Outrossim, é sabido que para a concessão de liminar em sede de mandado de segurança são necessários dois requisitos quais sejam fumus boni iuris e periculum in mora, os quais passo a analisar a seguir.

Na lição do saudoso mestre Pontes de Miranda, 'essa expressão traduz aquele direito que não suscita dúvidas, que não apresenta obscuridades, que não necessita ser demonstrado, que é, de si mesmo, concludente e inconcusso' (Comentários à Constituição..., pág. 120).

Segundo Manoel Antônio Teixeira Filho ('Mandado de Segurança na Justiça do Trabalho' - 2.ª Edição, Ed. LTr, pág. 133), 'será liquido e certo o direito que decorra de um fato inequívoco, cuja existência possa ser plenamente comprovada, em regra, mediante documentos juntados à petição inicial. Se a demonstração do fato reclamar o uso de outros meios de prova (testemunhal, pericial), o direito subjetivo que vier a ser reconhecido não estará revestido dos atributos de liquidez e certeza, e, em razão disso, não ensejará a sua tutela pelo mandado de segurança, mas por outra via'.

Discute-se no presente mandado de segurança o fato de ser ou não o reclamante/litisconsorte membro suplente eleito pelos empregadores e desse modo ser possuidor ou não da estabilidade no emprego inerentes aos membros da CIPA. Quanto a tal questão ressalto que trata-se de matéria a ser dirimida nos próprios autos principais, não se prestando o presente mandamuspara tal apreciação.

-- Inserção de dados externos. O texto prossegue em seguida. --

import Mathlib.NumberTheory.LSeries.Deriv
import Literature.Barriers.RiemannHypothesis.DavenportHeilbronnSeries
import Literature.NumberTheory.LFunctions.SaiasWeingartner
import Literature.NumberTheory.LFunctions.FiniteLSeries
import HarnessLib

/-!
# Twisted linear combinations of Dirichlet `L`-functions (Saias–Weingartner 2009, §4)

Topic `Literature/NumberTheory/LFunctions` (namespace `Literature.NumberTheory.LFunctions`).
Saias–Weingartner prove the case `σ₁ ≥ 1` of their Theorem 2 (`SaiasWeingartner2009_thm2_right`,
`SaiasWeingartner.lean`) by comparing `F(s + it) = ∑ⱼ Pⱼ(s + it) L(s + it, χⱼ)` with the functions
`Gⱼ(s) = hⱼ(p₁^{-s-it_{p₁}}, …) ∏_{p > p_L} (1 − χⱼ(p) p^{-s-it_p})^{-1}` obtained by shifting every
prime by its own `t_p` (§4, p. 8 of arXiv:0807.0783). Only the phases `p^{-it_p}` matter, so we
TWIST by unit complex numbers `e(p)` attached to the primes: with `ẽ` the completely
multiplicative extension of `e` (`Literature.Barriers.RiemannHypothesis.complMul`, Titchmarsh
§10.25, reused from the Davenport–Heilbronn files),

  `F^e(s) := ∑ⱼ (∑ₖ Pⱼ(k) ẽ(k) k^{-s}) · (∑ₘ χⱼ(m) ẽ(m) m^{-s})` (`twistedComb χ P e s`,
  `Re s > 1`),

and `F(s + it) = F^{e_t}(s)` for the shift twist `e_t(p) = p^{-it}` (`twistedComb_shiftPhase`).

Main results (all PROVED):
* `shiftPhase`, `complMul_shiftPhase`: `ẽ_t(n) = n^{-it}`;
* `twistedComb_shiftPhase`: `F^{e_t}(s) = F(s + it)` for `Re s > 1` (`F = charCombination χ P`);
* `differentiableOn_twistedComb`: `F^e` is holomorphic on `Re s > 1`;
* `norm_complMul_sub_complMul_le`: `|ẽ₁(n) − ẽ₂(n)| ≤ nη` for `n ≤ Q` if `|e₁(p) − e₂(p)| ≤ η`
  for the primes `p ≤ Q` (complete multiplicativity, as in the tree's
  `Literature.Barriers.RiemannHypothesis.norm_cpow_sub_dhPsiMul_le`);
* `exists_forall_norm_twistedComb_sub_le`: **uniform comparison** — for `σ₀ > 1` and `ε > 0`
  there are `Q` and `η > 0` such that `|F^{e₁}(s) − F^{e₂}(s)| ≤ ε` for all `Re s ≥ σ₀` whenever
  `|e₁(p) − e₂(p)| < η` for the primes `p ≤ Q` (the two displayed estimates with `γ/3n` on p. 8
  of the source, done coefficientwise as in the tree's proof of the Davenport–Heilbronn barrier,
  `Literature.Barriers.RiemannHypothesis.exists_forall_norm_sub_dhN_le`).

## References

* [SaiasWeingartner2009] E. Saias, A. Weingartner, *Zeros of Dirichlet series with periodic
  coefficients*, Acta Arith. 140 (2009), 335–344, §4 (read, arXiv:0807.0783 p. 8).
* [Titchmarsh1986] E. C. Titchmarsh, *The Theory of the Riemann Zeta-Function*, 2nd ed., §10.25
  (the twist `α(n)` and the comparison `f(s + iτ) ≈ N(s)`).
-/

noncomputable section

open Complex LSeries Finset
open Literature.Barriers.RiemannHypothesis (complMul complMul_prime complMul_prime_pow
  norm_complMul_le_one)

namespace Literature.NumberTheory.LFunctions

/-! ### The shift twist `e_t(p) = p^{-it}` -/

/-- The shift twist `e_t(n) = n^{-it}` (used at the primes; it is already completely
multiplicative). [cite: SaiasWeingartner2009, §4] -/
def shiftPhase (t : ℝ) (n : ℕ) : ℂ := (n : ℂ) ^ (-(t : ℂ) * I)

/-- Unfolding `shiftPhase`. [folklore] -/
theorem shiftPhase_apply (t : ℝ) (n : ℕ) : shiftPhase t n = (n : ℂ) ^ (-(t : ℂ) * I) := rfl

Aliás, a ação principal tem audiência designada para o dia 28.11.2016, às 08:50 horas, conforme Despacho de Id.e4ce4d4do processo principal.

Quanto ao preenchimento dos requisitos para antecipação dos efeitos da tutela, é sabido que, conforme art. 300 do CPC/2015 o Juiz tem o poder de antecipar os efeitos da tutela quando entender preenchidos os requisitos ali delineados. Nesse sentido:

Art. 300. A tutela de urgência será concedida quando houver elementos que evidenciem a probabilidade do direito e o perigo de dano ou o risco ao resultado útil do processo.

O fato da autoridade dita coatora haver vislumbrado a existência de prova inequívoca, convencendo-se da verossimilhança das alegações, não importa em violação de direito líquido e certo do impetrante, nem constitui ato ilegal ou abusivo.

Assim, a determinação de reintegração do empregado, além de não infringir direito líquido e certo do impetrante, não constitui ato judicial absurdo, revestido de ilegalidade ou decorrente de abuso de poder, porquanto baseada na convicção do juízo acerca da verossimilhança das alegações contidas na petição inicial (art. 300 do CPC/2015), o que afasta a incidência do fumus boni juris, requisito essencial para a concessão da liminar requerida no presente mandamus.

Destarte, não vislumbro nenhuma ilegalidade ou abuso de direito no ato praticado pela autoridade dita coatora, pois foram atendidos os requisitos ensejadores da concessão de tutela antecipadamente, levando em conta inclusive que referida medida foi concedida após a autoridade haver se convencido de que havia respaldo fático-jurídico a embasar o pedido feito na petição inicial da reclamatória trabalhista.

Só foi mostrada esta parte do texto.